The records follow. Print, word for word, the first line through the "weakened to its" line.

▶ **TASK DATA**
----------

/-! ## §4 TowerCauchyE1: the window guard `1 ≤ β` (fine lattice) is load-bearing (modulo PolyDeepTraceLaw) -/

/-- **TowerCauchyE1 q without the window's `1 ≤ β` is false, given PolyDeepTraceLaw p** (`0 ≤ q`, `0 ≤ p`, `p·q < 3`).  Negated conclusion = the
text of `Ideate2g2.TowerCauchyE1 q` with `InFemtoWindow lam β L` weakened to its two `Λ`-inequalities `lam ≤ Λ(β,L) ≤ 2lam` (the guard `1 ≤ β₁`
KEPT).  Witness: as in §3 but with the STRONG root on the fine lattice `L = M^{n+2} ≤ M²·lam^{−q}` (`strong_side_ge_growing`: `r_L ≥ 1 − ε`) and the
weak window root `β₁ ≥ 1` on the anchor `L₁ = M^{n+1}`, which is poly-deep (`L₁^p ≤ (M²lam^{−q})^p ≤ 1/(4lam³) ≤ β₁`), so π gives
`r_{L₁} ≤ r_𝔥(1) + ε`. [folklore] -/
theorem towerCauchyE1_false_without_windowBetaGeOne_of_polyDeep {q p : ℝ} (hq : 0 ≤ q) (hp : 0 ≤ p) (hpq : p * q < 3)
    (hPD : ∀ s : ℝ, 0 < s → ∀ ε : ℝ, 0 < ε → ∃ Λstar : ℝ, 0 < Λstar ∧
      ∀ (L : ℕ) [NeZero L], ∀ β : ℝ, (L : ℝ) ^ p ≤ β → 0 < invRunningCoupling β L → luscherLambda β L ≤ Λstar →
        |traceRatio L β (femtoSteps s β L) - hTraceRatio s| ≤ ε) :
    ¬ (∀ s : ℝ, 0 < s → ∀ ε : ℝ, 0 < ε → ∃ M : ℕ, 2 ≤ M ∧ ∃ lam0 : ℝ, 0 < lam0 ∧ ∀ lam : ℝ, 0 < lam → lam ≤ lam0 →
        ∀ (L : ℕ) [NeZero L], M ^ 2 ≤ L → ∀ β : ℝ, lam ≤ luscherLambda β L → luscherLambda β L ≤ 2 * lam →
          ∀ (b k j : ℕ) [NeZero b], M ≤ b → b < M ^ 2 → b * M ^ (k + 1) ≤ L → L < b * M ^ k * (M + 1) → j ≤ k →
            ∀ (L₁ : ℕ) [NeZero L₁], L₁ = b * M ^ j → lam ^ (-q) ≤ (L₁ : ℝ) →
              ∀ β₁ : ℝ, 1 ≤ β₁ → invRunningCoupling β₁ L₁ = invRunningCoupling β L →
                |traceRatio L β (femtoSteps s β L) - traceRatio L₁ β₁ (femtoSteps s β₁ L₁)| ≤ ε) := by
  intro h
  have hr1 : hTraceRatio 1 < 1 := hTraceRatio_lt_one one_pos
  obtain ⟨g, hg⟩ : ∃ g : ℝ, g = 1 - hTraceRatio 1 := ⟨_, rfl⟩
  have hg0 : 0 < g := by rw [hg]; linarith
  obtain ⟨M, hM, lam0, hlam0, H⟩ := h 1 one_pos (g / 4) (by positivity)
  obtain ⟨Λstar, hΛstar, HP⟩ := hPD 1 one_pos (g / 4) (by positivity)
  have hMR : (2 : ℝ) ≤ (M : ℝ) := by exact_mod_cast hM
  have hM2 : (1 : ℝ) ≤ (M : ℝ) ^ 2 := by nlinarith
  obtain ⟨lam1, hlam1, hlam1q, HS⟩ := strong_side_ge_growing (q := q) hM2 hg0
  obtain ⟨lamA, hlamA, HA⟩ := anchor_threshold hpq hM2
  obtain ⟨lam, hlam, hle0, hleΛ, hle1, hleA⟩ :
      ∃ lam : ℝ, 0 < lam ∧ lam ≤ lam0 ∧ lam ≤ Λstar ∧ lam ≤ lam1 ∧ lam ≤ lamA :=
    ⟨min (min lam0 Λstar) (min lam1 lamA), lt_min (lt_min hlam0 hΛstar) (lt_min hlam1 hlamA),
      (min_le_left _ _).trans (min_le_left _ _), (min_le_left _ _).trans (min_le_right _ _),
      (min_le_right _ _).trans (min_le_left _ _), (min_le_right _ _).trans (min_le_right _ _)⟩
  have hlam_half : lam ≤ 1 / 2 := by linarith [hle1.trans hlam1q]
  have hlam_one : lam ≤ 1 := by linarith
  -- the anchor
  have hA1 : 1 ≤ lam ^ (-q) := Real.one_le_rpow_of_pos_of_le_one_of_nonpos hlam hlam_one (by linarith)
  obtain ⟨n, hAn, hL₁le, hLle, hML, c1, c2, c3, c4, hL₁eq⟩ := anchor_geometry M hM hA1
  haveI : NeZero M := ⟨by omega⟩
  haveI : NeZero (M ^ (n + 1)) := ⟨pow_ne_zero _ (by omega)⟩
  haveI : NeZero (M ^ (n + 2)) := ⟨pow_ne_zero _ (by omega)⟩
  have hN₁ : ((M ^ (n + 1) : ℕ) : ℝ) ≤ (M : ℝ) ^ 2 * lam ^ (-q) :=
    hL₁le.trans (mul_le_mul_of_nonneg_right (by nlinarith) (by positivity))
  -- couplings: STRONG root on the fine lattice, weak (window) root on the anchor, same label value `1/lam³`
  obtain ⟨β, hβ0, -, hβle, hval, hΛ⟩ := TowerE1.strong_root (M ^ (n + 2)) hlam hlam_one
  obtain ⟨β₁, hβ₁1, hval₁, hΛ₁, hW₁⟩ := TowerE1.weak_root (M ^ (n + 1)) hlam hlam_one
  have hmatch : invRunningCoupling β₁ (M ^ (n + 1)) = invRunningCoupling β (M ^ (n + 2)) := by rw [hval₁, hval]
  obtain ⟨hT2, hTle⟩ := TowerE1.femtoSteps_bounds (M ^ (n + 2)) hlam hlam_half hΛ
  -- strong side on the fine lattice
  have hlow := HS lam hlam hle1 (M ^ (n + 2)) hLle β hβ0.le hβle (femtoSteps 1 β (M ^ (n + 2))) (by omega) hTle
  -- the poly-deep law on the anchor at the weak root
  have hfloor : (((M ^ (n + 1) : ℕ) : ℝ)) ^ p ≤ β₁ := by
    calc (((M ^ (n + 1) : ℕ) : ℝ)) ^ p ≤ ((M : ℝ) ^ 2 * lam ^ (-q)) ^ p := Real.rpow_le_rpow (by positivity) hN₁ hp
      _ ≤ 1 / (4 * lam ^ 3) := HA lam hlam hleA
      _ ≤ β₁ := BOHandover.beta_ge_of_window hlam hW₁
  have hvpos : 0 < invRunningCoupling β₁ (M ^ (n + 1)) := by rw [hval₁]; positivity
  have hPw := HP (M ^ (n + 1)) β₁ hfloor hvpos (by rw [hΛ₁]; exact hleΛ)
  have hup := (abs_le.mp hPw).2
  -- the TowerCauchy instance
  have hH := H lam hlam hle0 (M ^ (n + 2)) hML β (by rw [hΛ]) (by rw [hΛ]; linarith) M n n c1 c2 c3 c4 le_rfl
    (M ^ (n + 1)) hL₁eq hAn β₁ hβ₁1 hmatch
  have h1 := (abs_le.mp hH).2
  linarith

----------

▶ **FINISHED TASK**
/-! ## §4 TowerCauchyE1: the window guard `1 ≤ β` (fine lattice) is load-bearing (modulo PolyDeepTraceLaw) -/

/-- **TowerCauchyE1 q without the window's `1 ≤ β` is false, given PolyDeepTraceLaw p** (`0 ≤ q`, `0 ≤ p`, `p·q < 3`).  Negated conclusion = the
text of `Ideate2g2.TowerCauchyE1 q` with `InFemtoWindow lam β L` weakened to its two `Λ`-inequalities `lam ≤ Λ(β,L) ≤ 2lam` (the guard `1 ≤ β₁`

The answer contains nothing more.